1. Scientifically, synthesizing really simple loop-free programs from high-level specs is not really new. You can synthesize programs at this level of complexity with a few minutes on a single ten year old laptop using 5-10 year old algorithms.
2. Scientifically, it's already known that the architectures used in nlp models are also useful for simple program synthesis tasks.
3. From an engineering perspective, here was a good HN discussion about this a few weeks ago. IMO this comment hits the nail on the head (https://news.ycombinator.com/item?id=23256333):
> This technology converts writing code into bug hunting in pre-written code. Finding bugs in code that you did not write is way harder than writing the code yourself. So if anything, this makes programming harder, not easier, and we will need more programmers, not less.
Rings true for this example. I can write my intended implementation much faster than I can read the generated code, find the bug, and think of a comment that captures the correct spec.
It's interesting, but it's not "generating code to solve a novel programming task".
I agree with you and I doubt we'll get useful AI-generated code before we get strong AI, and by the time we get that we'll have much more interesting applications to showcase I'm sure.
I can definitely see this tech leading to ever more clever linters though. Having an AI reading my code, interpreting the comments, variable and function names and use that to look for bugs in my implementation could be highly valuable, assuming that the number of false positives isn't overwhelming. "Your comment says that you apply the discount only on palindromes but your condition here is wrong and your code ends up doing the opposite".
We already have AI-generated code. It's just that compilers work well enough to actually use, we understand their limitations, and so we stopped calling microcode compilers "automatic programmers" back in the 80s.
I think we will have useful source code synthesizers for high-level languages at some point in the next few years. They will probably look more like alphazero than gpt-3 though.
I'm not sure that they will be commercially successful. The way you automate away programmers is Wix, not Ruby on Rails program synthesizers.
Yeah. What I want is the inverse. Get me some AI that predicts which lines of code I write that are likely to cause bugs. Kinda like a linter meets a fuzzer.
This is a motte-and-bailey argument if I've ever seen one. It's true that it's simple code. It's true that it's not going to replace programmers anytime soon. It's true that this is not novel computer science. But this is clearly a novel program and it's also clearly not something that other methods could have done.
"not novel code" here was referring GP's "novel programming task", not the synthesis method. I think we're probably using different definitions of "task". Where you mean it in a very particular sense (this exact piece of code) and I mean it in a more "writing if-else blocks inside a single procedure with no loops and no recursion using functions that are in-scope" sense.
The proper way to determine if there's anything interesting here would be to run gpt-3 on some existing program synthesis benchmarks. Literally any program synthesizer can look super impressive if you just show one working example in a yt video. My suspicion is that gpt-3 isn't going to do particularly well on those benchmarks at least out of the box, and that getting it to work as well as sota would require a bunch of non-trivial engineering work.
You have a much rosier view of program synthesis than I do. Could you link a paper that you think is particularly impressive? I know Idris can do trivial inferences interactively, but I don't know anything that can do anything non-trivial that isn't also very slow and very unreliable.
IIUC, the Generalized Program Synthesis Benchmark Suite[1] is still mostly unsolved, including problems like “Given three strings n1, n2, and n3, return true if length(n1) < length(n2) < length(n3), and false otherwise.”
My point wasn't that current program synthesis is particularly great, although I do think modern program synthesis tools can probably beat gpt-3 on lots of problems (and allow that the other direction is probably true too...)

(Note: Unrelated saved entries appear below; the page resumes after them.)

import Summits.Ventures.LatticeQCDFlow.Scaling.SweepSchemeSectorCeiling
import Summits.Ventures.LatticeQCDFlow.Scaling.SectorCountMixingFloor

/-!
HONEST FRAMING: exact (Metropolis-corrected) sampling algorithms for lattice gauge theory; figures
of merit are autocorrelation/cost numbers at stated couplings and volumes; no continuum-physics
claim.

# SweepSchemeMixingFloor — THE SWEEP INSTANCES OF THE REVERSIBILITY-FREE LINEAR LAW: WITH SECTOR-FROZEN COLD
# REPLICAS THE SWEEP KERNEL PRESERVES THE COLD LABELS, SO `t·Q + (1−t)·Swp` HAS `d(t') ≤ 1/4 ⇒ m̄ < 8t'(1−t)` AND THE
# PRODUCTION COMPOSITION `Swp * Q` (sweep, then any swap pass) HAS `m̄ < 8t'` (lean-2 GEN-20, ours)

Venture-side (OURS).  Cell `lqcd-flow` (pub-lqcd), unit `pub-lqcd-lean-2-g20`, 2026-08-25.  Chapter H; corollaries
of `SectorCountMixingFloor` (drift calculus) for the sweep kernel of `SweepSchemeSectorCeiling`.  `m̄ = Σ_k μ_k(A)`;
`Q` is ANY row-stochastic exchange pass preserving the number of replicas in `A` (no reversibility).

* `sweepKernel_coldPreserving` — frozen cold updates (`M_k(u,v) ≠ 0 ⇒ (u ∈ A ↔ v ∈ A)`, `k ≠ 0`) make the sweep
  keep every cold replica's sector label; `drift_sweepKernel_sectorCount` (`≤ 1`).
* **`sweepScheme_mixing_floor`** (mixture) and **`sweepThenExchange_mixing_floor`** (composition `Swp * Q`).

NOT CLAIMED: anything measured.  Literature grade (cell rule): corollary file; nothing cited as a fact; no new bib keys.
-/

noncomputable section

open Finset Function Matrix
open Literature.Probability.MarkovChains

namespace Summit.Ventures.LatticeQCDFlow.Scaling

variable {S : Type*} [Fintype S] [DecidableEq S] {K : ℕ} {μ : Fin (K + 1) → S → ℝ}
  {M : Fin (K + 1) → S → S → ℝ} {Q : Matrix (Fin (K + 1) → S) (Fin (K + 1) → S) ℝ}

omit [Fintype S] [DecidableEq S] in
/-- **With sector-frozen cold updates the sweep keeps every cold replica's sector label.** [ours] -/
theorem sweepKernel_coldPreserving [Fintype S] [DecidableEq S] {A : Finset S}
    (hfrozen : ∀ k : Fin (K + 1), k ≠ 0 → ∀ u v, M k u v ≠ 0 → (u ∈ A ↔ v ∈ A)) (x y : Fin (K + 1) → S)
    (hxy : sweepKernel M x y ≠ 0) (k : Fin (K + 1)) (hk : k ≠ 0) : (y k ∈ A ↔ x k ∈ A) := by
  rw [sweepKernel_apply] at hxy
  have hk' : M k (x k) (y k) ≠ 0 := fun h => hxy (Finset.prod_eq_zero (mem_univ k) h)
  exact (hfrozen k hk (x k) (y k) hk').symm

/-- **The sweep raises the sector count by at most one in expectation** (cold replicas frozen). [ours] -/
theorem drift_sweepKernel_sectorCount (hM : ∀ k, IsRowStochastic (M k)) {A : Finset S}
    (hfrozen : ∀ k : Fin (K + 1), k ≠ 0 → ∀ u v, M k u v ≠ 0 → (u ∈ A ↔ v ∈ A)) (x : Fin (K + 1) → S) :
    ∑ y, sweepKernel M x y * (∑ k, (if y k ∈ A then (1 : ℝ) else 0)) ≤ (∑ k, (if x k ∈ A then (1 : ℝ) else 0)) + 1 :=
  drift_coldPreserving_sectorCount (sweepKernel_isRowStochastic hM) (sweepKernel_coldPreserving hfrozen) x

section Floors

variable (hμ : ∀ k x, 0 < μ k x) (hμ1 : ∀ k, ∑ u, μ k u = 1) {A : Finset S} {u₀ : S} (hu₀ : u₀ ∉ A)
  (hm : 16 ≤ ∑ k : Fin (K + 1), ∑ u ∈ A, μ k u) (hM : ∀ k, IsRowStochastic (M k)) (hQ : IsRowStochastic Q)
  (hQA : ∀ x y, Q x y ≠ 0 → ∑ k, (if y k ∈ A then (1 : ℝ) else 0) = ∑ k, (if x k ∈ A then (1 : ℝ) else 0))
  (hfrozen : ∀ k : Fin (K + 1), k ≠ 0 → ∀ u v, M k u v ≠ 0 → (u ∈ A ↔ v ∈ A))
include hμ hμ1 hu₀ hm hM hQ hQA hfrozen

/-- **THE SWEEP SCHEME, ANY EXCHANGE MOVE, NO REVERSIBILITY: `d(t') ≤ 1/4 ⇒ m̄ < 8·t'·(1−t)`** (`0 ≤ t ≤ 1`) — with
`μ_k(A) ≥ a`, more than `(K+1)a/(8(1−t))` sweeps. [ours] -/
theorem sweepScheme_mixing_floor {t : ℝ} (ht0 : 0 ≤ t) (ht1 : t ≤ 1) {t' : ℕ}
    (ht' : worstTvDist (fun x y : Fin (K + 1) → S => t * Q x y + (1 - t) * sweepKernel M x y) (tensorFun μ) t'
      ≤ 1 / 4) :
    ∑ k : Fin (K + 1), ∑ u ∈ A, μ k u < 8 * t' * (1 - t) := by
  have h := sectorCount_mixing_floor hμ hμ1 hu₀ hm (sweepScheme_isRowStochastic hQ hM ht0 ht1)
    (fun x => drift_mixture ht0 ht1 (drift_exchange_sectorCount hQ hQA) (drift_sweepKernel_sectorCount hM hfrozen) x) ht'
  simpa using h

/-- **SWEEP, THEN ANY SWAP PASS (the production composition `Swp * Q`): `d(t') ≤ 1/4 ⇒ m̄ < 8·t'`.** [ours] -/
theorem sweepThenExchange_mixing_floor {t' : ℕ}
    (ht' : worstTvDist (sweepKernel M * Q) (tensorFun μ) t' ≤ 1 / 4) : ∑ k : Fin (K + 1), ∑ u ∈ A, μ k u < 8 * t' :=
  coldPreservingScheme_mixing_floor hμ hμ1 hu₀ hm (sweepKernel_isRowStochastic hM) hQ (sweepKernel_coldPreserving hfrozen)
    hQA ht'

end Floors

end Summit.Ventures.LatticeQCDFlow.Scaling

end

My point was that I'm skeptical that GPT-3 would do particularly well on those benchmarks without lots of additional effort. And then, since you can build pretty much anything anyway with enough blood and sweat, the actual question is: would the same amount of effort poured into an alternative approach generate the same/better results but in a way that's far easier to interpret/extend?
It could work. But the yt video alone is more "huh, interesting" than "wow, impressive". If that makes sense.
Well the key difference is that you don't have to think much to get a code-specialized language model, and when you do train one it's much more general (eg. inferring constraints from text, using user-provided types, correctly naming variables, less prone to exponential complexity as sample length grows, etc.). And then the model just gets better over time as AI improves, and all you have to provide is a comparatively cheap bit of compute.
I got the impression from you saying “You can synthesize programs at this level of complexity with a few minutes on a single ten year old laptop using 5-10 year old algorithms.” that you thought this was generally solved at this level of complexity, rather than merely true for an easier example here and there.
Maybe it would be helpful if you gave an example of the simplest python function it won't be able to synthesize, and if/when they release the code GPT into the API we can test your prediction.
Umm https://www.youtube.com/watch?v=y5-wzgIySb4
That was a smaller model fine-tuned on Github IIRC.